• WHAT THE TASK REQUIRES:
Would you output the whole of the data exactly?

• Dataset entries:
import Summits.HubbardSuperconductivity.HubbardSuperconductivity.Theorems.AnisotropyChordTransferFibre3FinX5Eval

/-!
# Route `AnisotropyChord` / H0 rotor rung: FIN per-`L` GM₃ (X5), `L = 28` — row-C cell facts (X5, point wedges), part `p31`

Kernel facts `xcCellAnyA0 28 (49/50) 100 la lb bn tb = true` (row C of cert cells 81, 82 of `L = 28` with `b = bn/100` and the `T⁺·D` brackets `tb` exported by the row-`N₁` facts `xn28_*`): the two Green point wedges `gWedgePt` are recomputed in the kernel, the profile / gradient tables are built from them by monotonicity (`…FinX5Eval`), and g5's row-C check is decided; assembled in `…FinX5GM3TwentyEight`.
Prover seat `hubbard-h0-rotor-p3` g8; helper for piece A = stmt-HubbardSuperconductivity-23918 of rung 19089 (`--supports`, helper class).
WHAT THIS IS NOT: nothing here proves superconductivity in the Hubbard model (rotor TARGET as worded stays FALSE, g15 verdict); kernel facts for the FIN certificate of ONE conditional reduction.  Tree imports only; zero data; standard axioms.
-/

set_option linter.dupNamespace false
set_option autoImplicit false

namespace Summit.HubbardSuperconductivity.HubbardSuperconductivity.Theorems.AnisotropyChord.Transfer.Fibre3

namespace FinXD

open FinXB FinCell Hole2

set_option maxHeartbeats 4000000 in
/-- row C of cell 81 of `L = 28` (`b = 68/100`). [folklore] -/
theorem xc28_81 : xcCellAnyA0 28 (49/50 : ℚ) 100 503401184981363 515986214605898 68 ((1509270912539734 : ℤ), (1551827002967455 : ℤ)) = true := by decide +kernel

set_option maxHeartbeats 4000000 in
/-- row C of cell 82 of `L = 28` (`b = 68/100`). [folklore] -/
theorem xc28_82 : xcCellAnyA0 28 (49/50 : ℚ) 100 515986214605898 528885869971046 68 ((1547129781862588 : ℤ), (1590630710270214 : ℤ)) = true := by decide +kernel

end FinXD

end Summit.HubbardSuperconductivity.HubbardSuperconductivity.Theorems.AnisotropyChord.Transfer.Fibre3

• RESPONSE BOX:
import Summits.HubbardSuperconductivity.HubbardSuperconductivity.Theorems.AnisotropyChordTransferFibre3FinX5Eval

/-!
# Route `AnisotropyChord` / H0 rotor rung: FIN per-`L` GM₃ (X5), `L = 28` — row-C cell facts (X5, point wedges), part `p31`

Kernel facts `xcCellAnyA0 28 (49/50) 100 la lb bn tb = true` (row C of cert cells 81, 82 of `L = 28` with `b = bn/100` and the `T⁺·D` brackets `tb` exported by the row-`N₁` facts `xn28_*`): the two Green point wedges `gWedgePt` are recomputed in the kernel, the profile / gradient tables are built from them by monotonicity (`…FinX5Eval`), and g5's row-C check is decided; assembled in `…FinX5GM3TwentyEight`.
Prover seat `hubbard-h0-rotor-p3` g8; helper for piece A = stmt-HubbardSuperconductivity-23918 of rung 19089 (`--supports`, helper class).
WHAT THIS IS NOT: nothing here proves superconductivity in the Hubbard model (rotor TARGET as worded stays FALSE, g15 verdict); kernel facts for the FIN certificate of ONE conditional reduction.  Tree imports only; zero data; standard axioms.
-/

set_option linter.dupNamespace false
set_option autoImplicit false

namespace Summit.HubbardSuperconductivity.HubbardSuperconductivity.Theorems.AnisotropyChord.Transfer.Fibre3

namespace FinXD

open FinXB FinCell Hole2

set_option maxHeartbeats 4000000 in
/-- row C of cell 81 of `L = 28` (`b = 68/100`). [folklore] -/
theorem xc28_81 : xcCellAnyA0 28 (49/50 : ℚ) 100 503401184981363 515986214605898 68 ((1509270912539734 : ℤ), (1551827002967455 : ℤ)) = true := by decide +kernel

set_option maxHeartbeats 4000000 in
/-- row C of cell 82 of `L = 28` (`b = 68/100`). [folklore] -/
theorem xc28_82 : xcCellAnyA0 28 (49/50 : ℚ) 100 515986214605898 528885869971046 68 ((1547129781862588 : ℤ), (1590630710270214 : ℤ)) = true := by decide +kernel

end FinXD

end Summit.HubbardSuperconductivity.HubbardSuperconductivity.Theorems.AnisotropyChord.Transfer.Fibre3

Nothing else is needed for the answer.